How many solutions of $\mod 63$ : $x^2=1 \pmod7 $ and $x^3=1\pmod 9$ [closed]
How many solutions $\mod 63$ , we have for:
$$x^2=1 \pmod 7$$ and $$x^3=1 \pmod 9$$
Need to find them also.
Solution 1:
Once you find $\,x^2\equiv 1\iff x\equiv \pm1 \pmod 7\,$ and $\,x^3\equiv 1\iff x\equiv 1,4,7\pmod{9},\,$ you can lift each possible combination of values using the Chinese Remainder Theorem (CRT). It's usually quicker to do it generically first, i.e. solve $\,x\equiv a\pmod 7,\,$ $\,x\equiv b\pmod 9,\,$ then substitute all possible combinations of the above values for $\,a,b,\,$ i.e. for all $\,a\in \{1,-1\}\,$ and all $\,b \in \{1,4,7\}.\ $ So let's do the generic CRT.

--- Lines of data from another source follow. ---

import Literature.Analysis.FunctionSpaces.BesovSliceMeasurability
import Literature.Analysis.FluidPDE.DuchonRobertShellLaw
import Literature.Analysis.FluidPDE.MollifiedLimits
import Literature.Analysis.FunctionSpaces.TorusMollifier
import HarnessLib

/-!
# Continuity of spatial translation and convergence of ball averages in `L^q((0,T) × T^d)`

Topic: Analysis/FluidPDE (torus tools, next to the translation lemmas of
`Literature.Analysis.FluidPDE.DuchonRobertShellLaw`). Two standard facts for a jointly measurable
space–time field `u : ℝ → T^d → F` with `∫₀ᵀ∫ ‖u‖^q < ∞`, `1 ≤ q < ∞`, both **proved**:

* `Torus.tendsto_lintegral_translate_sub` — **continuity of spatial translation**:
  `∫₀ᵀ∫ ‖u(t, x + h) − u(t, x)‖^q dx dt → 0` as `h → 0` in `T^d`; slice-wise this is the
  continuity of translation in `L^q(T^d)` (Rudin, *Real and Complex Analysis*, Thm. 9.5; the
  tree's `FunctionSpaces.continuous_eLpNorm_comp_add_sub`, from Mathlib's
  `Lp.compMeasurePreserving_continuous`), lifted to space–time by dominated convergence in time
  (domination `‖a − b‖^q ≤ 2^{q−1}(‖a‖^q + ‖b‖^q)` and translation invariance of Haar measure).
* `Torus.tendsto_lintegral_ballAverage_sub` — **ball averages converge in the mean**
  (Lebesgue's differentiation theorem in `L^q`; Folland, *Real Analysis*, Thm. 8.14 (a) for the
  normalised indicator of the ball): `∫₀ᵀ∫ ‖⨍_{B_ℓ} u(t, x + y) dy − u(t, x)‖^q dx dt → 0` as
  `ℓ → 0⁺`, the separation `y ∈ ℝ^d` acting through the covering map `proj` — Jensen on each
  ball (`Torus.enorm_setAverage_rpow_le`), Tonelli on `((0,T) × T^d) × B_ℓ`, and the first fact
  (`‖proj y‖ ≤ ‖y‖ < ℓ`); with the companions `Torus.aestronglyMeasurable_ballAverage` (joint
  measurability of the ball average) and `Torus.lintegral_ballAverage_rpow_le`
  (`∫₀ᵀ∫ ‖⨍_{B_ℓ} u(t, x + y) dy‖^q ≤ ∫₀ᵀ∫ ‖u‖^q`, Young's inequality for the unit-mass kernel).

The second fact is the analytic input of the scale-`ℓ → 0` limits in Novack 2024, Thm. 1
(the ball averages `Torus.ballAvg` of `Literature.Analysis.FluidPDE.NovackBallAvgBalance` are
literally `⨍ y in ball 0 ℓ, u (x + proj y)`).

## References

* W. Rudin, *Real and Complex Analysis*, 3rd ed., Thm. 9.5 (continuity of translation in
  `L^p`). [folklore]
* G. B. Folland, *Real Analysis*, 2nd ed., Prop. 8.5 and Thm. 8.14 (a). [Folland1999]
* Mathlib: `MeasureTheory.Lp.compMeasurePreserving_continuous`,
  `tendsto_lintegral_filter_of_dominated_convergence'`, `lintegral_lintegral_swap`; tree:
  `Torus.aestronglyMeasurable_translate`, `Torus.lintegral_mul_translate_enorm_pow`
  (`DuchonRobertShellLaw`), `lintegral_mul_rpow_le_of_unit_mass` (`MollifiedLimits`).
-/

noncomputable section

${\rm mod}\ 7\!:\,\ x \equiv a\iff x = a+7j\,$ for some $\,j\in \Bbb Z.\,$
${\rm mod}\ 9\!:\,\ b \equiv x \equiv a+7j\equiv a-2j\iff 2j\equiv a-b\iff j\equiv 4(b-a)$
Thus $\,x = a + 7j = a+7(4(b-a)+9k) \equiv a+28(b-a)\pmod{\!63}$
For $\,a\ \equiv\ 1\pmod{\! 7}\!:\ x\ \equiv\ 1+28(b\!-\!1) \equiv\ \, 1,22,43\pmod{\!63}\, $ for $\, b \equiv 1,4,7 \pmod{\!9}$
For $ a \equiv -1\!\pmod{\! 7}\!:\ x \equiv -1\!+\!28(b\!+\!1) \equiv 55,13,34\pmod{\!63}\, $ for $\, b \equiv 1,4,7 \pmod{\!9}$
Remark $ $ If $\,m,n\,$ are coprime then, by CRT, each combination of a root $\,r_i\,$ mod $\,m\,$ and a root $\,s_j\,$ mod $\,n\,$ corresponds to a unique root $\,t_{ij}\,$ mod $\,mn\,$ i.e.

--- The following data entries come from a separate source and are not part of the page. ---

import Summits.Langlands.Langlands.Theorems.IrreducibilityBySelfDualityIrreducibleOffSectorTransfer
import Summits.Langlands.Langlands.Theorems.IrreducibilityBySelfDualityIrreducibleGL3CMCyclotomicUntwist
import Summits.Langlands.Langlands.Theorems.IrreducibilityBySelfDualityReducibleForcesEssSelfDual
import Summits.Langlands.Langlands.Theorems.IrreducibilityBySelfDualityContragredientDatum
import Literature.NumberTheory.Automorphic.AlgebraicityParityGL
import Literature.NumberTheory.Automorphic.ArchParameterUnique
import Literature.NumberTheory.GaloisRepresentations.WeakAbelianDirectSummandCyclotomicProofs
import HarnessLib

/-!
# `IrreducibleOffSector` in rank three over EVERY number field, regular `π`: the generic
# (not essentially self-dual) case
(crux stmt-Langlands-14329 `IrreducibilityBySelfDuality.IrreducibleOffSector`, line `Sketch`;
`--supports` file, STRUCTURAL: no import of the route module)

The route's support `ReducibleForcesEssSelfDual` (Böckle–Hui 2025 §3.2.1 made field-independent;
PROVED, `reducibleForcesEssSelfDual_of`, p82603) says: for ANY number field `K`, `π` regular algebraic
cuspidal on `GL_3(𝔸_K)` and `r : Γ_K → GL_3(ℚ̄_ℓ)` semisimple and compatible with `(π, ι)` at almost all
places in the C-normalisation, if `r` is reducible then `π` is ESSENTIALLY SELF-DUAL at Satake level
(there is a cuspidal `GL(1)` datum `η` with `t_{π,v}⁻¹ = η(ϖ_v) · t_{π,v}` a.e.: a stable line is an
algebraic Hecke character by Böckle–Hui Thm. 1.1 + Clozel's Hecke field, and the Jacquet–Shalika pole
calculus `∧² = contragredient ⊗ det` forces `π^∨ ≅ π ⊗ μ⁻²`).  Its inputs are the route texts
`WeakAbelianSummandHecke` (a theorem of the tree), `HeckeEigenvalueField` (Clozel 1990 Thm. 3.13),
`PairLBoundaryJS` (Arthur–Clozel (2.2)) and `ContragredientDatum` (PROVED, `ContragredientDatum_proof`).

Combined with the frame of the sector theorem (regular + L-algebraic in odd rank ⇒ regular
algebraic; cyclotomic untwist `stub_cyclotomicUntwist` to the C-normalisation; continuous
semisimplification; Brauer–Nesbitt), this gives the GENERIC REGION of the crux in rank three over
every number field:

* `isIrreducible_rank_three_of_isRegular_of_not_essSelfDual` — `K` ANY number field, `π` cuspidal on
  `GL_3(𝔸_K)`, L-algebraic with a regular infinity type and NOT essentially self-dual at Satake
  level; then every `ρ : Γ_K → GL_3(ℚ̄_ℓ)` Satake–Frobenius compatible with `(π, ι)` at almost all
  places is irreducible — modulo the texts of `WeakAbelianSummandHecke`, `HeckeEigenvalueField` and
  Arthur–Clozel (2.2) only (no Galois representation is constructed, no self-dual descent, no CM /
  totally-real hypothesis).

So in rank three with `π` regular the open content of the crux is the ESSENTIALLY SELF-DUAL case
over fields that are neither CM (the route's sector theorem `IrreducibleGL3CM`) nor totally real
(Böckle–Hui 2025 Thm. 1.2, `isIrreducible_rank_three_totallyReal_of_isRegular`, p117071): after
Ramakrishnan's descent `π ≃ Ad(σ₀) ⊗ ν` this is the case where no regular algebraic member of the
twist class of `σ₀` need exist (the lever `HalfIntegralTwistCM` is false off CM fields).

References: G. Böckle, C.-Y. Hui, Math. Ann. 393 (2025), Thm. 1.1, §3.2.1; H. Jacquet, J. Shalika,
Amer. J. Math. 103 (1981) II, Thm. 4.4; L. Clozel, *Motifs et formes automorphes* (1990), Thm. 3.13;
D. Ramakrishnan, *An exercise concerning the selfdual cusp forms on GL(3)* (2014), Thm. A.
-/

noncomputable section

set_option linter.dupNamespace false

open scoped NumberField Classical
open Filter IsDedekindDomain NumberField
open Literature.NumberTheory.Automorphic Literature.NumberTheory.GaloisRepresentations
open Summit.Langlands

namespace Summit.Langlands.Langlands.Theorems.IrreducibleOffSector

/-- **`IrreducibleOffSector` in rank three, any number field, regular and NOT essentially self-dual
`π`** (the generic region of the crux in rank three).  Grant Böckle–Hui 2025 Thm. 1.1 in cofinite
`GL(1)` form (the text of the route item `WeakAbelianSummandHecke`, a theorem of the tree), Clozel's
Hecke field (the text of the input `HeckeEigenvalueField`) and Arthur–Clozel (2.2) for Borel–Jacquet
data.  Let `K` be ANY number field, `π` cuspidal on `GL_3(𝔸_K)`, L-algebraic with a regular infinity
type, and suppose `π` is not essentially self-dual at Satake level: there is no cuspidal `GL(1)` datum
`η` (at the level witness `h1`) with `t_{π,v}⁻¹ = η(ϖ_v) · t_{π,v}` for almost all `v`.  Then every
`ρ : Γ_K → GL_3(ℚ̄_ℓ)` Satake–Frobenius compatible with `(π, ι)` at almost all places is irreducible.
Proof: `π` is regular algebraic (odd rank); pass to the cyclotomic untwist `ρ'` (compatible a.e. in the
C-normalisation) and to a continuous semisimplification `r` of `ρ'`; if `ρ` were reducible so would be
`r`, and `reducibleForcesEssSelfDual_of` (fed with the three texts and the proved
`ContragredientDatum_proof`) would make `π` essentially self-dual.
[cite: BockleHui2025, Theorem 1.1 and §3.2.1] [cite: JacquetShalikaAJM1981II, Thm. 4.4] -/
theorem isIrreducible_rank_three_of_isRegular_of_not_essSelfDual
    (hWA : ∀ (K : Type) [Field K] [NumberField K] (h1 : isCompact_glFiniteIntegralLevel 1 K) (ℓ : ℕ) [Fact ℓ.Prime] (n : ℕ) (E : Type) [Field E] [NumberField E] (e : E →+* PadicAlgCl ℓ) (ρ : Literature.NumberTheory.GaloisRepresentations.FramedGaloisRep K (PadicAlgCl ℓ) n), ρ.toGaloisRep.IsSemisimple → (∀ᶠ v in cofinite, ρ.IsUnramifiedAt v ∧ ∃ P : Polynomial E, ρ.HasFrobCharpolyAt v (P.map e)) → ∀ (ψ : Literature.NumberTheory.GaloisRepresentations.FramedGaloisRep K (PadicAlgCl ℓ) 1), (∀ᶠ v in cofinite, ρ.IsUnramifiedAt v ∧ ψ.IsUnramifiedAt v ∧ ∀ 𝔓 ∈ v.primesAbove, ∀ σ : Field.absoluteGaloisGroup K, IsArithFrobAt (NumberField.RingOfIntegers K) σ 𝔓 → ψ.charpoly σ ∣ ρ.charpoly σ) → ∀ (ι : PadicAlgCl ℓ ≃+* ℂ), ∃ χ : Literature.NumberTheory.Automorphic.CuspidalAutomorphicRepData 1 K h1, χ.1.IsRegularAlgebraic ∧ ∀ᶠ v in cofinite, ∃ c : ℂ, χ.1.HasSatakeParamAt v {c} ∧ ψ.IsUnramifiedAt v ∧ ψ.HasFrobCharpolyAt v (Literature.NumberTheory.Automorphic.arithFrobPolyOfSatake ι v.residueCard 1 {c}))
    (hHE : ∀ (n : ℕ) (K : Type) [Field K] [NumberField K] (hcpt : Literature.NumberTheory.Automorphic.isCompact_glFiniteIntegralLevel n K) (π : Literature.NumberTheory.Automorphic.CuspidalAutomorphicRepData n K hcpt), π.1.IsRegularAlgebraic → ∃ E : Subfield ℂ, FiniteDimensional ℚ E ∧ ∀ᶠ v in cofinite, ∀ α : Multiset ℂ, π.1.HasSatakeParamAt v α → ∀ i ≤ n, ((((Real.sqrt (v.residueCard : ℝ)) : ℝ) : ℂ) ^ (i * (n - i))) * α.esymm i ∈ E)
    (h22 : JacquetShalika1981_partialPairL_boundary_repData)
    {K : Type} [Field K] [NumberField K] (h1 : isCompact_glFiniteIntegralLevel 1 K)
    {hcpt : isCompact_glFiniteIntegralLevel 3 K}
    (π : CuspidalAutomorphicRepData 3 K hcpt) (hL : π.1.IsLAlgebraic)
    (hreg : ∃ T : InfinityType K 3, π.1.HasInfinityType T ∧ T.IsRegular)
    (hnsd : ∀ η : CuspidalAutomorphicRepData 1 K h1,
      ¬ ∀ᶠ v : HeightOneSpectrum (𝓞 K) in cofinite, ∀ α : Multiset ℂ, π.1.HasSatakeParamAt v α →
        ∃ e : ℂ, η.1.HasSatakeParamAt v {e} ∧ α.map (fun a => a⁻¹) = α.map (fun a => e * a))
    {ℓ : ℕ} [Fact ℓ.Prime] (ι : PadicAlgCl ℓ ≃+* ℂ) (ρ : FramedGaloisRep K (PadicAlgCl ℓ) 3)
    (hρ : ∀ᶠ v : HeightOneSpectrum (𝓞 K) in cofinite, SatakeFrobCompatibleAt ι π.1 ρ v) :
    ρ.toGaloisRep.IsIrreducible := by
  -- (i) regular algebraicity: `3` is odd
  have hRA : π.1.IsRegularAlgebraic := by
    obtain ⟨T₁, hT₁, hL₁⟩ := hL
    obtain ⟨T₂, hT₂, hR₂⟩ := hreg
    refine ⟨T₁, hT₁, ?_, fun σ => ?_⟩
    · exact (InfinityType.isCAlgebraic_iff_isLAlgebraic_of_odd (by decide : Odd 3) T₁).mpr hL₁
    · rw [AutomorphicRepData.HasInfinityType.map_a_eq π.1 hT₁ hT₂ σ]
      exact hR₂ σ
  -- (ii) the cyclotomic untwist, compatible a.e. in the `m = 3` normalisation
  obtain ⟨ρ', himp, hρ'v⟩ := IrreducibleGL3CM.stub_cyclotomicUntwist K ℓ ι ρ
  have hρ' : ∀ᶠ v : HeightOneSpectrum (𝓞 K) in cofinite, ∀ α : Multiset ℂ, π.1.HasSatakeParamAt v α →
      ρ'.IsUnramifiedAt v ∧ ρ'.HasFrobCharpolyAt v (arithFrobPolyOfSatake ι v.residueCard 3 α) := by
    filter_upwards [hρ, FramedGaloisRep.eventually_natCast_not_mem K ℓ] with v hv hℓ
    obtain ⟨α₀, hα₀, hur, hcp⟩ := hv
    intro α hα
    obtain rfl : α = α₀ := AutomorphicRepData.hasSatakeParamAt_unique_holds π.1 hα hα₀
    obtain ⟨hur', hcp'⟩ := hρ'v v hℓ hur
    exact ⟨hur', hcp' α hcp⟩
  -- (iii) a continuous semisimplification of the untwist, still compatible a.e.
  obtain ⟨r, hrss, hrcp, hrker⟩ := IrreducibleGL3CM.stub_continuousSemisimplification K ℓ 3 ρ'
  have hr : ∀ᶠ v : HeightOneSpectrum (𝓞 K) in cofinite, ∀ α : Multiset ℂ, π.1.HasSatakeParamAt v α →
      r.IsUnramifiedAt v ∧ r.HasFrobCharpolyAt v (arithFrobPolyOfSatake ι v.residueCard 3 α) := by
    filter_upwards [hρ'] with v hv α hα
    obtain ⟨hur, hcp⟩ := hv α hα
    exact ⟨fun 𝔓 h𝔓 σ hσ => hrker σ (hur 𝔓 h𝔓 σ hσ),
      fun 𝔓 h𝔓 σ hσ => (hrcp σ).trans (hcp 𝔓 h𝔓 σ hσ)⟩
  -- (iv) a reducible avatar would make `π` essentially self-dual
  by_contra hirr
  have hρ'irr : ¬ ρ'.toGaloisRep.IsIrreducible := fun h' => hirr (himp h')
  have hrirr : ¬ r.toGaloisRep.IsIrreducible :=
    IrreducibleGL3CM.stub_not_isIrreducible_of_charpoly_eq K ℓ 3 ρ' r hrss hrcp hρ'irr
  obtain ⟨hess, -⟩ := ReducibleForcesEssSelfDual.reducibleForcesEssSelfDual_of hWA hHE h22
    ContragredientDatum.ContragredientDatum_proof K h1 hcpt π hRA ℓ ι r hrss hr
  obtain ⟨η, hη⟩ := hess hrirr
  exact hnsd η hη

end Summit.Langlands.Langlands.Theorems.IrreducibleOffSector

end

$$\begin{eqnarray} \begin{array}{}f(x)\equiv 0\pmod m\\g(x)\equiv 0\pmod n\end{array} &\iff& \begin{array}{}x\equiv r_1,\ldots,r_k\pmod m\phantom{I^{I^{I^I}}}\\x\equiv s_1,\ldots,s_\ell\pmod n\end{array}\\ &\iff& \left\{ \begin{array}{}x\equiv r_i\pmod m\\x\equiv s_j\pmod n\end{array} \right\}_{\begin{array}{}1\le i\le k\\ 1\le j\le\ell\end{array}}^{\phantom{I^{I^{I^I}}}}\\ &\overset{\large \rm CRT}\iff& \left\{ x\equiv t_{i j}\!\!\pmod{mn} \right\}_{\begin{array}{}1\le i\le k\\ 1\le j\le\ell\end{array}}\\ \end{eqnarray}\qquad\qquad$$